簡妍沒有做聲。但她也曉得,這是最好的法子。
其實她也曉得,縱然是她再痛恨李翼,那又能對李翼如何呢?
殺人是要償命的,她不可能真的拿了把刀子去一刀捅死了李翼。就這樣讓他一直病了下去,然後終止於就這樣死了?可到底還是會有人起疑心的。倒不如如徐仲宣所說,讓李翼上戰場,以他的軍功來為李信的安穩未來鋪路。
她總歸是要為李信的將來想一想的。
簡妍前前後後的想了片刻之後,也就唯有咬牙點頭同意了。
徐仲宣心中暗暗的舒了一口氣。
接下來他起身拿了書案上放著的那隻錦盒,打了開來,裡面放著的是一支碧玉玉簪花的簪子。
這碧玉的成色很好,碧汪汪的如一汪綠水一般,簪頭雕刻的那朵玉簪花含苞待放,纖細柔美。
徐仲宣解釋著:“過得兩日便是你十五歲的生辰,原是該給你行笄禮的,可是現下你母親去了,鄭國公府裡也沒有個主事的人,你又是在熱喪期裡,這笄禮只怕是沒法行的。我想了想,便只買了這支碧玉玉蘭花簪子給你。至於其他的,妍兒,往後我再補給你。”
簡妍伸手握住了他的手,哽咽著:“不用了。徐仲宣,這樣就已經很好了。”
多麼慶幸,無論何時,何樣的境況之下,都有他陪在自己身邊。
徐仲宣伸手反握住了她的手,同時抬了另外的一隻手,將這支碧玉玉蘭花的簪子簪到了她的髮髻上,隨後又將她緊緊的抱入了懷中。

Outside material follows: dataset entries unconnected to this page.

/-!
# Line `crush-the-swallowed-interior` — LEAD'S WORKING SKELETON for the crux `PhotonSphereChannels.TameCensorship`
(item stmt-FinalStateConjecture-10047; route route-FinalStateConjecture-PhotonSphereChannels, K3, rank 4)

Lead: prover-line-stmt-FinalStateConjecture-10047-0 (2026-08-16), building the planner's checked skeleton
`Cruxes/TameCensorship/Lines/crush-the-swallowed-interior.lean` (planner-cruxplan-…-crush-the-swallowed--0; idea card
`Cruxes/TameCensorship/Ideas/crush-the-swallowed-interior.md`, crux-ideate r1, ideator 3; triage r1-1/2/3: pass).

Lead reshapes (each re-registered with `ledger skeleton check`):
* wave 0 (2026-08-16): (a) `HawkingCrushBound` (Wald 1984 Thm 9.5.1) is the Literature named fact
  `Literature.Geometry.Lorentzian.HawkingCrushBound`; it is a HYPOTHESIS of `stub_crush` (inlined verbatim) and of
  the composition through the REGISTERED stub `stub_hawkingCrushBound` (7th stub; = the known theorem, dischargeable only by
  the literature-prover debt `HawkingCrushBound_holds`; the skeleton audit admits no unregistered hypothesis); (b) every registered `stub_*` is restated DEF-FREE (Mathlib/Literature vocabulary only; the pushed
  Killing orbit passed as an honest curve, `orbit_mem_domain`; `IsCrushable` curried) so that stub-workers can land them as
  pure proofs in `Theorems/` without importing this workfile; the planner's folded statements are the `*_folded` bridges
  and the composition is unchanged over them; (c) REPAIR after the drefuter's `stub-misstated` notes on `stub_crush` /
  `stub_nullTerminality` (`DrefuteStubCrush.md`, `DrefuteStubNullTerminality.md`, `CrushJunk.lean`, 2026-08-16): the vendored
  `futureCauchyDevelopment` (= `S` for closed `S`) is replaced everywhere (`IsCrushable`, `NullTerminality`, stubs C, N, R)
  by the FAITHFUL `futureDomainOfDependence` (past-ENDLESS curves), inlined in the registered statements.

## The line in one paragraph

`TameCensorship` says: for every `Σ`, the tame property `Q` (MGHD exists ∧ every MGHD has complete `𝓘⁺`,
(i) no late chart converging in `C²` to an EXTREMAL boosted Kerr near zone, (ii) uniformly bounded `C³` geometry
on `outer = J⁺(Σ) ∩ ⋃ I⁻(future-complete normalised null rays)`) is Christodoulou-generic (curve form).
Curve-genericity carries no topology, so — exactly as on route SwallowTheDatum — it suffices to pass through
every admissible datum `d` the PARAMETRIC KERR BURIAL family `F` (`ParametricKerrBurial`, by name): every
`F c`, `c ≠ 0`, is an exact sub-extremal Kerr slice outside a compact set `K ⊂ Σ` sitting inside the black
hole. For such a member and any MGHD `𝒟`: `∃`-MGHD is `MGHDExists`, complete `𝓘⁺` is `KerrShieldedSettles`
(both by name). The two clauses of `Q` that READ THE INTERIOR are decided as follows. Split
`J⁺(ιΣ) = E ⊔ swallowed`, `swallowed := J⁺(ιK)` (future-closed), `E := J⁺(ιΣ) ∖ swallowed` (past-closed,
EXACTLY Kerr `(M, a)` by domain of dependence — `stub_exactKerrBookkeeping`, which leans on
`SubdataDevelopmentsEmbed` by name). (i): a late chart from an extremal background pushes the stationary
Killing orbit of any point `x₀` with timelike Killing vector to a timelike curve of infinite length, which is
either future-going — then eventually in `J⁺(ιΣ)`, monotone, with unbounded Lorentzian distance along it — or
past-going (`stub_immortalObservers`). A future-going orbit never enters the swallowed region (crush, below),
so it lies in `E`; inside `E` the exact Kerr HOLE `{r < r₊}` has finite timelike diameter (Kerr region II), so
the orbit sits at `r ≥ r₊ > |a|`, where the phase of the Weyl scalar `Ψ₂ = −M/(r − i a cos θ)³` stays within
`3·arctan(|a|/r₊) < 135°` of `π`, while on the extremal background at a polar near-horizon point it is within
`o(1)` of `−45°`: no `C²`-converging chart can put that point's late orbit there (`stub_phaseRigidity`).
(ii): a future-complete ray either meets the swallowed region or stays in `E` at `r ≥ r₊`, where uniform Kerr
ball charts exist (bookkeeping). THE CRUSH (`stub_crush`, the card's lever): if the swallowed region is
CRUSHABLE — covered, up to a compact set, by the chronological future of a closed achronal uniformly
contracting spacelike hypersurface `S″` that is future-Cauchy for its own future (membrane `{r = r₀ < 3M/2}`
in the exact layer + a prescribed-mean-curvature cap over the core) — then by Hawking 1967 / Wald 1984
Thm 9.5.1 (time-reversed: `H ≤ −ε` ⇒ every future timelike curve from `S″` is shorter than `3/ε`) it contains
NO immortal point, and by NULL TERMINALITY (`stub_nullTerminality`, the card's riskiest soft lemma,
hypersurface form) plus non-imprisonment it meets NO future-complete null ray. What burial + crush cannot
reach is isolated in ONE residue stub (`stub_residue`, named by all three triagers): (R2) no PAST-going
extremal orbit (clause (i) is two-sided in time, Disproof.lean §6 `timeReversal_mem_lorentzGroup`; = the
dynamical third law for the time-reversed cored datum) and (R1) UNCRUSHABLE swallowed sectors (eternal hidden
futures: vacuum bags, expanding fillings of `Y # ℝ³`) are nevertheless tame in the sense of (i),(ii). Both
residues are VACUOUS under the lockstep repair of K3/K2 recommended by the triage (restrict (i) to charts into
`J⁺(ιΣ)` and (i),(ii) to the visible sector); this skeleton targets the LITERAL decl.

## Shape

`theorem TameCensorship_of (hB : ParametricKerrBurial) (hS : KerrShieldedSettles) (hE : SubdataDevelopmentsEmbed)
(hM : MGHDExists) : TameCensorship` — hypotheses = the four route items of SwallowTheDatum BY NAME (inherited
debts, no restatement); the proof is pure logic over the six `stub_*` theorems of this file (each `sorry`):
`stub_exactKerrBookkeeping`, `stub_immortalObservers`, `stub_phaseRigidity`, `stub_crush`,
`stub_nullTerminality`, `stub_residue`. Stubs share only CANONICAL objects defined here (`swallowed`,
`orbitPt`, `IsPastGoingOrbit`, `IsImmortal`, `BallChart`, `IsExactKerrOn`, `IsCrushable`, `NullTerminality`).
`HawkingCrushBound` (Wald 9.5.1, typed by the ideator, rc 0) is kept as the cited tool of `stub_crush`
(Literature fact request), not as a stub.

Disproof.lean used: §6 (two-sidedness of (i)) is honoured by the explicit past disjunct of
`stub_immortalObservers` and residue (R2); §4 (`isChristodoulouGeneric_and_fails`: ∧ is not free) is
honoured because ONE family (the burial) carries all clauses at once; §2/§3/§5/§7: no instance of `Q` is
decidable in the tree either way, and no stub is an instance of a landed Negative lemma
(`Theorems/TameCensorship/Negative/{ExistentialContent,GenericityModel,GenericityAndFails}` concern the
genericity bookkeeping, not these objects).
-/

open scoped Manifold ContDiff Topology ENNReal NNReal
open Set Filter Bundle
open Literature.Geometry.Lorentzian
open Summit.FinalStateConjecture.FinalStateConjecture.Theses.PhotonSphereChannels (TameCensorship)
open Summit.FinalStateConjecture.FinalStateConjecture.Theses.SwallowTheDatum
  (ParametricKerrBurial KerrShieldedSettles SubdataDevelopmentsEmbed MGHDExists)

然後他垂下眼,在她烏黑柔軟的髮間輕輕的落下了一吻,心裡想著,這些事得趕緊的解決掉才行。他是不想看到簡妍這般一直傷心下去的。
作者有話要說:
李翼結局
簡妍正坐在臨窗木炕上,垂頭慢慢的摩挲著手裡的一套衣裙。
牙白色的對襟上襦,袖口粉色折枝桃花刺繡。淺藍色的下裙,腰間開始一瓣瓣的粉色桃花花瓣刺繡,至中間時是一朵朵的粉色桃花刺繡,至裙襬時則是一枝枝的粉色桃花刺繡。
雖然只是一條裙子,卻可看見春日桃花妍麗,微風過處,恍惚一場桃花雨。
魏嬤嬤正坐在一旁的小杌子上,同簡妍說道:“這套衣裙是夫人一早就吩咐了留仙閣裡做的,要給姑娘及笄當日穿的。夫人當時特意的交代了,說要用最好的料子,最好的刺繡師傅,所以這套衣裙做了近三個月,今日才剛送了過來。”
又拿了一隻黑漆螺鈿錦盒出來,裡面是一套金摺絲桃花:“這也是夫人吩咐裡京城裡最好的珍寶齋裡做的一套頭面,也是要姑娘及笄那日給姑娘戴的。”